(Saved entries)
● ● ● ● ●
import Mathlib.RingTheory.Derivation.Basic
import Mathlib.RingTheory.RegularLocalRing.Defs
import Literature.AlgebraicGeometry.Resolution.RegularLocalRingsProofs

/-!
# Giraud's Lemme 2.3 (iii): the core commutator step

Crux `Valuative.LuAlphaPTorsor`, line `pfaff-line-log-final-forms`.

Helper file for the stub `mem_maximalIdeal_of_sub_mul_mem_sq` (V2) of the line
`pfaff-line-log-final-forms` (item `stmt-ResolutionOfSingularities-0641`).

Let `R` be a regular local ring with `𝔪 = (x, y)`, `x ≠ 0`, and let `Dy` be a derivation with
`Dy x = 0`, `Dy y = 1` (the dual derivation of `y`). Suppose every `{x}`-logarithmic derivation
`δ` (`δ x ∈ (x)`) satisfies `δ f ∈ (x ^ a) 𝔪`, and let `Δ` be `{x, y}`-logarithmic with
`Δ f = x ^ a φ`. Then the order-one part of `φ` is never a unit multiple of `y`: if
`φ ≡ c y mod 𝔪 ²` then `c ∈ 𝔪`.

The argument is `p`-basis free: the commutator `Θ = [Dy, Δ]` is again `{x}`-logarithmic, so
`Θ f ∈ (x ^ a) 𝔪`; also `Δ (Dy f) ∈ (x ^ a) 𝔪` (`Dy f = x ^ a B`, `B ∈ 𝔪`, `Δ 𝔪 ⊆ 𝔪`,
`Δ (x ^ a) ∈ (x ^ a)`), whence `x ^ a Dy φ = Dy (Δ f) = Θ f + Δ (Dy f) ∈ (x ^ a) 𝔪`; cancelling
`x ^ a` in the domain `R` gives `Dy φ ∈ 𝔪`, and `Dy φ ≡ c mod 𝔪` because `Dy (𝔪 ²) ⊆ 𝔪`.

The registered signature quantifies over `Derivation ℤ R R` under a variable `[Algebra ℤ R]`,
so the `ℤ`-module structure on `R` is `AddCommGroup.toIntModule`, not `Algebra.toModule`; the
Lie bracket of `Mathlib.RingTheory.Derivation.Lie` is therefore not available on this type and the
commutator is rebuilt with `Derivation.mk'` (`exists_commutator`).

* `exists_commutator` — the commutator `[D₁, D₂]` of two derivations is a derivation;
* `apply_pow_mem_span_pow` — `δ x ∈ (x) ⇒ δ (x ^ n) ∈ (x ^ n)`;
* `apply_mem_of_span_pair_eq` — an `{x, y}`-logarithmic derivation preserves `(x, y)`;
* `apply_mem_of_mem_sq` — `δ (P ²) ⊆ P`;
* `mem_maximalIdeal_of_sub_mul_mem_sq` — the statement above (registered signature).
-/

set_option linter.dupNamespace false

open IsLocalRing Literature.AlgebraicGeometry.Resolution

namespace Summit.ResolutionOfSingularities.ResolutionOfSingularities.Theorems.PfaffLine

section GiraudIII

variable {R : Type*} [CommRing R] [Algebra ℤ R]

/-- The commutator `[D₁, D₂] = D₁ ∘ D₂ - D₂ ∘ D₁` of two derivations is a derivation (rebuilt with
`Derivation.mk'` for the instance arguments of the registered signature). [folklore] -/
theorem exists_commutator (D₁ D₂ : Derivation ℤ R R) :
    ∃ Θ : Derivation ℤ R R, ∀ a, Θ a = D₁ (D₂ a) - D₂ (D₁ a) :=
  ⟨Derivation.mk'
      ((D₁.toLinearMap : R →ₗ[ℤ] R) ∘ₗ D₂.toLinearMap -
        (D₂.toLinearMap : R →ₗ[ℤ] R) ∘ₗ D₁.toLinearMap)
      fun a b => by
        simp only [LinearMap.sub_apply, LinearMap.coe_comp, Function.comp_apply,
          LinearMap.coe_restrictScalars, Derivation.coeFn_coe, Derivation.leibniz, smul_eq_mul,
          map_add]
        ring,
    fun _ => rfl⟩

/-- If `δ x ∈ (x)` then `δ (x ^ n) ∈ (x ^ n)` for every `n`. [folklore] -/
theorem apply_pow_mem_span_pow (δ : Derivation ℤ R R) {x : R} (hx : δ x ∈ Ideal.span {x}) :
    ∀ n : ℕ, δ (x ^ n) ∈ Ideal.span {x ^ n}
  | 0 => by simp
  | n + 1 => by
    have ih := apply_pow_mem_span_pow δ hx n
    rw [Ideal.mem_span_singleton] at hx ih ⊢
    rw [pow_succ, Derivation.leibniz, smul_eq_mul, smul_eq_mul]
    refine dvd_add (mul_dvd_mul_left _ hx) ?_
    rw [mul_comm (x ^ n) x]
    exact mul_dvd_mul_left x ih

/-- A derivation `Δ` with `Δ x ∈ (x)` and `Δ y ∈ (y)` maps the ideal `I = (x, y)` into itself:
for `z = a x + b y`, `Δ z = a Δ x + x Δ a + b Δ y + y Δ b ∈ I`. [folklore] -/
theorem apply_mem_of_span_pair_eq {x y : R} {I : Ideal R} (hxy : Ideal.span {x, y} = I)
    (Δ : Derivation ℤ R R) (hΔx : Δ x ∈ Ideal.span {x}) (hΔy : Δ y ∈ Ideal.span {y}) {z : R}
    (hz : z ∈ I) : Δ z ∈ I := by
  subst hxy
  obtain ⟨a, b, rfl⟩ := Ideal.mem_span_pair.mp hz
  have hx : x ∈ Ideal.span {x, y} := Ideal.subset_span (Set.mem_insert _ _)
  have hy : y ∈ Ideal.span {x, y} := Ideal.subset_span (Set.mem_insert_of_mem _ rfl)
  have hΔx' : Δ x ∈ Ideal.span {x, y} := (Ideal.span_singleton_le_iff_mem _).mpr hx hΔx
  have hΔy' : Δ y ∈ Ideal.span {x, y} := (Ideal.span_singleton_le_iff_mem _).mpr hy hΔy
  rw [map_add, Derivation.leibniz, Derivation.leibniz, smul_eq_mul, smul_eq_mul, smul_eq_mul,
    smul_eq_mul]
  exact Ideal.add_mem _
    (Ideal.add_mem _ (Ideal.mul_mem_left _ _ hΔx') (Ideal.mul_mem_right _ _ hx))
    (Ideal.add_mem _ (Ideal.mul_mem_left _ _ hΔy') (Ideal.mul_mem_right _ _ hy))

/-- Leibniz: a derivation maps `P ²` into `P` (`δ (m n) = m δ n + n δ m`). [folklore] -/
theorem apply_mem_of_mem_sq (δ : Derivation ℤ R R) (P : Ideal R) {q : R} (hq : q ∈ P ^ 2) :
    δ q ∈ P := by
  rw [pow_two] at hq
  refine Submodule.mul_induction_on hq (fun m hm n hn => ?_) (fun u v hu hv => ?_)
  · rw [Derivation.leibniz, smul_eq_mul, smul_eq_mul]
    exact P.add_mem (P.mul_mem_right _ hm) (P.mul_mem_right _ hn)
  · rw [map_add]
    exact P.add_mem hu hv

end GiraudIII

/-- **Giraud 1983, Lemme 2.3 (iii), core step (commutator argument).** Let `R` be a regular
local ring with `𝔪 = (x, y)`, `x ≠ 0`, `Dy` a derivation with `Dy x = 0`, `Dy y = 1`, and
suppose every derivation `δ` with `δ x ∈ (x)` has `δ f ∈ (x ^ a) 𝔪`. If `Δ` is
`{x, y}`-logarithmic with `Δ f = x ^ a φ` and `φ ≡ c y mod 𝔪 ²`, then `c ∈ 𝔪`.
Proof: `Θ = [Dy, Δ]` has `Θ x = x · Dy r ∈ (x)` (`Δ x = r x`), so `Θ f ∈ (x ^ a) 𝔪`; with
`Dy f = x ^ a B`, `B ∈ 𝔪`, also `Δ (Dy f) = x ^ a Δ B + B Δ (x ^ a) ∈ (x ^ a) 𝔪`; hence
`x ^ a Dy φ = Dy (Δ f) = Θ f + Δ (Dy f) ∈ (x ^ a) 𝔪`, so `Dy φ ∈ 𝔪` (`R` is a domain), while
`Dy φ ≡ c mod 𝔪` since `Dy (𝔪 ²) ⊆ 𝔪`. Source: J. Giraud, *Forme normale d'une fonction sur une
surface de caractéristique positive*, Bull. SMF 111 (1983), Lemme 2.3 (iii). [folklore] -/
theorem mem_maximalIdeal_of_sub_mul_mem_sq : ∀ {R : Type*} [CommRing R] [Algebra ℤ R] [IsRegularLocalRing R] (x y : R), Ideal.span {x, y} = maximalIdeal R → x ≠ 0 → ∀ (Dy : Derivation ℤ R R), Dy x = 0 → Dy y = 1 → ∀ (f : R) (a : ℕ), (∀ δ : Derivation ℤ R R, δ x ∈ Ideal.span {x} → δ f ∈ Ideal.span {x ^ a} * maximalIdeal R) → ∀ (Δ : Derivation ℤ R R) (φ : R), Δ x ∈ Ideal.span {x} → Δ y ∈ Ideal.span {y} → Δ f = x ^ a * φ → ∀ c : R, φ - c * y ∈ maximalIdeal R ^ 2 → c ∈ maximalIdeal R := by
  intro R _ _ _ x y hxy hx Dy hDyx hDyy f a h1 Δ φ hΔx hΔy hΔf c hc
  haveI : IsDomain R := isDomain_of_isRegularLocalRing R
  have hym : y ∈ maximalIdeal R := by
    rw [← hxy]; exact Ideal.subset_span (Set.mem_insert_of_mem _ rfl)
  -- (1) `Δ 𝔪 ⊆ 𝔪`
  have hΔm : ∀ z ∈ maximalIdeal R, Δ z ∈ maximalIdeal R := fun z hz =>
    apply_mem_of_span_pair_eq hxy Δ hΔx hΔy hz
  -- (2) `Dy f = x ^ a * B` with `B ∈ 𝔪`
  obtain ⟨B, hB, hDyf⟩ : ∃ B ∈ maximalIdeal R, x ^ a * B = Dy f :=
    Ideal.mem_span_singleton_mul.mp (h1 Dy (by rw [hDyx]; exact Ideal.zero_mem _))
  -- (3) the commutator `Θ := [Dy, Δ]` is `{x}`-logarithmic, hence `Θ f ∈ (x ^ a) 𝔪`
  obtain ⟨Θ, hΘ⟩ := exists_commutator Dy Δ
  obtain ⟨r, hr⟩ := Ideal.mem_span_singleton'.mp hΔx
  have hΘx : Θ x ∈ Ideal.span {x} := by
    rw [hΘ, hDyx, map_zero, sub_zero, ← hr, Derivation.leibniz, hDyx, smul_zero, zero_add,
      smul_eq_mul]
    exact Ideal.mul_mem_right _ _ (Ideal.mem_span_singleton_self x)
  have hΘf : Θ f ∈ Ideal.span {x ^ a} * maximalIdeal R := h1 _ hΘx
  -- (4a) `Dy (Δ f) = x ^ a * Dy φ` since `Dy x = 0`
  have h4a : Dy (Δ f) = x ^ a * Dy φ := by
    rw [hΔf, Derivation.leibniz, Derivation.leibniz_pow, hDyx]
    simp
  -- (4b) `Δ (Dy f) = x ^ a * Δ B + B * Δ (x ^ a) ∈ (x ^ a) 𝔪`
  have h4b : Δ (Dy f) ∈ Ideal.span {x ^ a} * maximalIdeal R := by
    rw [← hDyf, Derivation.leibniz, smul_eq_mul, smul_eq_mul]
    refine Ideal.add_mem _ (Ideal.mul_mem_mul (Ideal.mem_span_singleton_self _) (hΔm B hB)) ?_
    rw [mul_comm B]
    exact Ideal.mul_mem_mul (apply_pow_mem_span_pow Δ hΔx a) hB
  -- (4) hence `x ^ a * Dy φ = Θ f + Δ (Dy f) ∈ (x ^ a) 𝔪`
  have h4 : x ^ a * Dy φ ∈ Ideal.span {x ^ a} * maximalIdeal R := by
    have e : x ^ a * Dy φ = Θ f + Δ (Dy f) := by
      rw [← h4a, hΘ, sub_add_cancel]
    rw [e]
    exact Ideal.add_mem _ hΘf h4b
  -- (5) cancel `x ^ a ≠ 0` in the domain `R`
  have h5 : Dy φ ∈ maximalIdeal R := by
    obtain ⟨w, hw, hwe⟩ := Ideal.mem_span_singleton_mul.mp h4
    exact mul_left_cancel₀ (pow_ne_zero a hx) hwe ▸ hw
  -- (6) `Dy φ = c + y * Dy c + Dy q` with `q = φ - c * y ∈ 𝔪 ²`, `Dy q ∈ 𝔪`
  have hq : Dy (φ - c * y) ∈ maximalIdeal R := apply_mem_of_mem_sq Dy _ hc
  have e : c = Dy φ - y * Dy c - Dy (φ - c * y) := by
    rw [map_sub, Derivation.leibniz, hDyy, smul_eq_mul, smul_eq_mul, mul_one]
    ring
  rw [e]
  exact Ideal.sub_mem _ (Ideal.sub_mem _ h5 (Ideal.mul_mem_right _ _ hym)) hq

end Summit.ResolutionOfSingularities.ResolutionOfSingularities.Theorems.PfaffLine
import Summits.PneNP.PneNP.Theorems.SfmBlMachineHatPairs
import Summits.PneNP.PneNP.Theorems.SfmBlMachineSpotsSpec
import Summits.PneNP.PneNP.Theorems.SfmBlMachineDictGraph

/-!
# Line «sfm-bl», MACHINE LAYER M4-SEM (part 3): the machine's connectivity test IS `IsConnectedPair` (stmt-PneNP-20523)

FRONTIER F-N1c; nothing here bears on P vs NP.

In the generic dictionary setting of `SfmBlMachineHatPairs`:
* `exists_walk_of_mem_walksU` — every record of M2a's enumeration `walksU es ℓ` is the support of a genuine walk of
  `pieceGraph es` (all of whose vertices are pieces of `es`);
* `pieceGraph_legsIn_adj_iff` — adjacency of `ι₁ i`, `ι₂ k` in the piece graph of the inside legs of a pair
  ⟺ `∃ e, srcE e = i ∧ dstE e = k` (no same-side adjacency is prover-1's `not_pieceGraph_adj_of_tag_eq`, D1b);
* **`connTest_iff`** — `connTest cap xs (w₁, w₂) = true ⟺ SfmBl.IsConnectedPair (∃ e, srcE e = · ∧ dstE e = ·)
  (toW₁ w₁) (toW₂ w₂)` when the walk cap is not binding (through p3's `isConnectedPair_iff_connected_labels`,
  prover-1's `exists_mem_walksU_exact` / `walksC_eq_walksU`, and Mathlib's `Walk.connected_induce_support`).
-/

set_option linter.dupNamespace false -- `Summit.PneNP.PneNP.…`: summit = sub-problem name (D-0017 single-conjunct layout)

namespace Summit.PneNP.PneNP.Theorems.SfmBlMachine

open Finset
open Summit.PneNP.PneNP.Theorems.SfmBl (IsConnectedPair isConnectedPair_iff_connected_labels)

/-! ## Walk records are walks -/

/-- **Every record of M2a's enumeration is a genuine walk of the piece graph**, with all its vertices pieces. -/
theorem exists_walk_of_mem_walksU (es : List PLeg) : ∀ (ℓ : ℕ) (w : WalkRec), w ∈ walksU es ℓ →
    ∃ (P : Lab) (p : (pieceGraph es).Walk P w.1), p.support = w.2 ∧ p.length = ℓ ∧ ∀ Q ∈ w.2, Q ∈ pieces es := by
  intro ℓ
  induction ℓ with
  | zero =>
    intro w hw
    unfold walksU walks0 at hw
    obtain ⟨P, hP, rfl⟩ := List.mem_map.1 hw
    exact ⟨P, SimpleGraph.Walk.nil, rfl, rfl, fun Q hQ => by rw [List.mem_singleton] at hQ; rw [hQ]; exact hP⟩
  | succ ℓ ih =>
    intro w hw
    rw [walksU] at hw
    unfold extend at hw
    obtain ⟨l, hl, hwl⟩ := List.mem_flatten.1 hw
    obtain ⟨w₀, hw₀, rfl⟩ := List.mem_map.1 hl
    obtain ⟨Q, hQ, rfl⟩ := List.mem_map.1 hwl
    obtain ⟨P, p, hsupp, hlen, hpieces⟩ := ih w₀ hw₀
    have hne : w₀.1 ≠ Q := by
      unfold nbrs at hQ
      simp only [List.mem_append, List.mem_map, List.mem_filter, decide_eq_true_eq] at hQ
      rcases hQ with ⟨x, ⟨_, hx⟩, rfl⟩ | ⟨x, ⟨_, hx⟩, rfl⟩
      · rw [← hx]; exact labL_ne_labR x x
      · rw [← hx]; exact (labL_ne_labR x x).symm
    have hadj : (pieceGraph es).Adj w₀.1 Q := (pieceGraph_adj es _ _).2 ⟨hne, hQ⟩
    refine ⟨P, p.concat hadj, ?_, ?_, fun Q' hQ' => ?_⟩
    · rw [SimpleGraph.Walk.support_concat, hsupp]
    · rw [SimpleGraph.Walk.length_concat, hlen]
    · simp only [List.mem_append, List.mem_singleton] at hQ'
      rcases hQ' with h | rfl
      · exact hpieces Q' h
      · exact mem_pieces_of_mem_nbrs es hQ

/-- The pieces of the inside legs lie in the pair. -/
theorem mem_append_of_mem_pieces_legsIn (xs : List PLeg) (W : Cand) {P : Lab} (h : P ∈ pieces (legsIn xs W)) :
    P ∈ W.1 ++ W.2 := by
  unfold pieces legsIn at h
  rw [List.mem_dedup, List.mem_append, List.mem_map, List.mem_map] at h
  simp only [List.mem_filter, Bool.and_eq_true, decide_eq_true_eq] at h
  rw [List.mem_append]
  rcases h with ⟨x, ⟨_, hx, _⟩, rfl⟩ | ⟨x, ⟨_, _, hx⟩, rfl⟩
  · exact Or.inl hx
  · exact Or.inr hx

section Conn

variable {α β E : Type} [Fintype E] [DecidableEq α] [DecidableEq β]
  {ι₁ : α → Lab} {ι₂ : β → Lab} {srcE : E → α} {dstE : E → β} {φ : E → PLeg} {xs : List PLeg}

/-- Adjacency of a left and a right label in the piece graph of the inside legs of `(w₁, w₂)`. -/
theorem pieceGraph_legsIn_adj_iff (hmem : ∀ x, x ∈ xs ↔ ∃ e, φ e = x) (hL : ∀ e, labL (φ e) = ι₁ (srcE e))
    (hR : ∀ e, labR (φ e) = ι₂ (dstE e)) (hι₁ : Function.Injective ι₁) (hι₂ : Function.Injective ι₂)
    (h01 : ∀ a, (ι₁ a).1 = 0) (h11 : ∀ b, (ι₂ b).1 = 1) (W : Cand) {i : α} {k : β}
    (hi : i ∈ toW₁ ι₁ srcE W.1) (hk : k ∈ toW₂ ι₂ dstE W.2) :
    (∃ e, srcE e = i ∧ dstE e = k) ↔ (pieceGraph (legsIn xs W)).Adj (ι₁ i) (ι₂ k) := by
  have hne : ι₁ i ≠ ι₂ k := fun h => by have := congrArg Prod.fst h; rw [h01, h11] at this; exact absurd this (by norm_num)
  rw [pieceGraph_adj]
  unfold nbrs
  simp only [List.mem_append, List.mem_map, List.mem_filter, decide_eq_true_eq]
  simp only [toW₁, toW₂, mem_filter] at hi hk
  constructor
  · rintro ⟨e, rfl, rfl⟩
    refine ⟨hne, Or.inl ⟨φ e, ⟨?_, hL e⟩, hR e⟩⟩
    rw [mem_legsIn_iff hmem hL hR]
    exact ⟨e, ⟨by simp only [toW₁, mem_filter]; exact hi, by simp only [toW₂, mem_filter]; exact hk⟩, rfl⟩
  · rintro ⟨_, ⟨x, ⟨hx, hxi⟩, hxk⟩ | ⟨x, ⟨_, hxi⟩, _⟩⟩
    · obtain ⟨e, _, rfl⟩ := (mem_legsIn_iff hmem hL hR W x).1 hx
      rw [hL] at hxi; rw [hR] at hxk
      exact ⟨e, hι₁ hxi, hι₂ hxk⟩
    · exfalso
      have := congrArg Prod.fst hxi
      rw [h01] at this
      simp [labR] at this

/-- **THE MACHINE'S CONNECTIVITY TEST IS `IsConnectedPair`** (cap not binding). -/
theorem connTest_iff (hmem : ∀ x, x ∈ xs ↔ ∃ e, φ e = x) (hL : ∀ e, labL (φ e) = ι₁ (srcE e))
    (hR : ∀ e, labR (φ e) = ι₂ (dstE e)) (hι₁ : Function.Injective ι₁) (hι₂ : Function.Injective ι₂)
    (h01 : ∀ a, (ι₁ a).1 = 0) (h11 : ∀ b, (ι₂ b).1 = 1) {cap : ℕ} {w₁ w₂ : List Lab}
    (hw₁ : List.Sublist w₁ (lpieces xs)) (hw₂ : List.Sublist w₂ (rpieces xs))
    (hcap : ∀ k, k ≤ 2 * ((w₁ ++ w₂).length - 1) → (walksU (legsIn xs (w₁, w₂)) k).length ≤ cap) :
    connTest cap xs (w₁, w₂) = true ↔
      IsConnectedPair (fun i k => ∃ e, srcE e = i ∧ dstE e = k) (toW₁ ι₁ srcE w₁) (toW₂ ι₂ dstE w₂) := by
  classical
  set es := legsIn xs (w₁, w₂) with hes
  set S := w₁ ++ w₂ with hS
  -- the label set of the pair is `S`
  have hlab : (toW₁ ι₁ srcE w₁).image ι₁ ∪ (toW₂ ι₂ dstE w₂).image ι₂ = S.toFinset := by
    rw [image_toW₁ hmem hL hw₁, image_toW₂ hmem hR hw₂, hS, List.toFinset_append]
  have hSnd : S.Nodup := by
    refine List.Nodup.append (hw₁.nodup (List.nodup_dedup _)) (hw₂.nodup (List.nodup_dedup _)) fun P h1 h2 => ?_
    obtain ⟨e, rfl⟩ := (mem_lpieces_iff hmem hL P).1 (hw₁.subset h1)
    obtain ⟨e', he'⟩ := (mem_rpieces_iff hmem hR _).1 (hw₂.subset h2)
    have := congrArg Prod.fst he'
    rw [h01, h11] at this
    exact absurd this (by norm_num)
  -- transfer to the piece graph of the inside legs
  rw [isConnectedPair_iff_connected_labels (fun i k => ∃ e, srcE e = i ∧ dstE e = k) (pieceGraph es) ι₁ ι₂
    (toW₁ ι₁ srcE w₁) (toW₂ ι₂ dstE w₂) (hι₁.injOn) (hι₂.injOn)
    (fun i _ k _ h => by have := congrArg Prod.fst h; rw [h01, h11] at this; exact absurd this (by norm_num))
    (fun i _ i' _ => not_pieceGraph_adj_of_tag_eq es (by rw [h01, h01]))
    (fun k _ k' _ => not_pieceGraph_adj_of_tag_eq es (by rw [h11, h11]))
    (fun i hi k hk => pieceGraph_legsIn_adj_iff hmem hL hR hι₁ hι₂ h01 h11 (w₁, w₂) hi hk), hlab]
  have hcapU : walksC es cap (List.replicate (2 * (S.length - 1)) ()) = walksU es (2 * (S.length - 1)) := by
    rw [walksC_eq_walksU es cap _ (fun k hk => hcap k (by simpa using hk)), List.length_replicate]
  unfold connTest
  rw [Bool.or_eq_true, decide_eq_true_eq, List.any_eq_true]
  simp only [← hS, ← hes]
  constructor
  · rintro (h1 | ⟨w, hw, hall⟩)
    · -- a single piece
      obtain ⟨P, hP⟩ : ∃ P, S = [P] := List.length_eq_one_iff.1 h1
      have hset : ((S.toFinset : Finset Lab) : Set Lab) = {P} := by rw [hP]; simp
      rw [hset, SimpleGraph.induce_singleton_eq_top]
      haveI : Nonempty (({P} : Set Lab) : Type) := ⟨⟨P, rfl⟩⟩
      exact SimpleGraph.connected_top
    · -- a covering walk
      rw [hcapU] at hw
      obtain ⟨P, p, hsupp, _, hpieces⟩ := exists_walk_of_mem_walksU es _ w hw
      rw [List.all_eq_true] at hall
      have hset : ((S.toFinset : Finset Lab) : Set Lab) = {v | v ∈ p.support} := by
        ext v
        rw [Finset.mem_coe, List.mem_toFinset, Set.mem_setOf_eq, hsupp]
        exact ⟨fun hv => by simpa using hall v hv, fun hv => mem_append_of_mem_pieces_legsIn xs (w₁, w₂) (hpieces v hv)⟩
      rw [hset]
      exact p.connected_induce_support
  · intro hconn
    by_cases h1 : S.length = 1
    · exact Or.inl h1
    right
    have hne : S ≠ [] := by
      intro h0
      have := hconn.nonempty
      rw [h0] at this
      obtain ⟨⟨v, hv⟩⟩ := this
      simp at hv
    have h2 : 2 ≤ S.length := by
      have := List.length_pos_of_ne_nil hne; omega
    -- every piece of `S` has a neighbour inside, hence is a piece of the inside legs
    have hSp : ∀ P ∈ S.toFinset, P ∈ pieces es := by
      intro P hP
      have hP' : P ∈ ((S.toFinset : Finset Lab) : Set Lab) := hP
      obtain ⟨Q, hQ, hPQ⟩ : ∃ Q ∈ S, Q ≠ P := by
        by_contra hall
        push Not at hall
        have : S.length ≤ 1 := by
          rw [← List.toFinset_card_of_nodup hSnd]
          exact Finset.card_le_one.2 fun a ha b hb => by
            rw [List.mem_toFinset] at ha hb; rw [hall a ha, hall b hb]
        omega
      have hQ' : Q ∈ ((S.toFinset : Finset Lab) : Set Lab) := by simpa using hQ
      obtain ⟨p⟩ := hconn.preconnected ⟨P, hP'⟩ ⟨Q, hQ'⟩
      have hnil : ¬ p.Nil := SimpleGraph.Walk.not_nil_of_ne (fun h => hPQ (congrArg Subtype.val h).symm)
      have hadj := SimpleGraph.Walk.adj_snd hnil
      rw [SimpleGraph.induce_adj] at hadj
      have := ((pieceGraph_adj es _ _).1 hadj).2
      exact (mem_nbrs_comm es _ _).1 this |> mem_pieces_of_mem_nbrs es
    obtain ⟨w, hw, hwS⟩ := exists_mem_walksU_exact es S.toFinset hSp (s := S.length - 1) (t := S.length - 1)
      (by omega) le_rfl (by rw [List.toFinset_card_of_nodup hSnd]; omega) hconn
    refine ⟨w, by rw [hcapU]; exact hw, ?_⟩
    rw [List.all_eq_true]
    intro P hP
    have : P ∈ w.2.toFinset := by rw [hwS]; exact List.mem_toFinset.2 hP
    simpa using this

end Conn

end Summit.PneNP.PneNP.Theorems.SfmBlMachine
● ● ● ● ●
■ The task ■
Scan the entries above, and wherever a line holds the string "rebuilt", copy it.

■ Answer to this task ■
commutator is rebuilt with `Derivation.mk'` (`exists_commutator`).
/-- The commutator `[D₁, D₂] = D₁ ∘ D₂ - D₂ ∘ D₁` of two derivations is a derivation (rebuilt with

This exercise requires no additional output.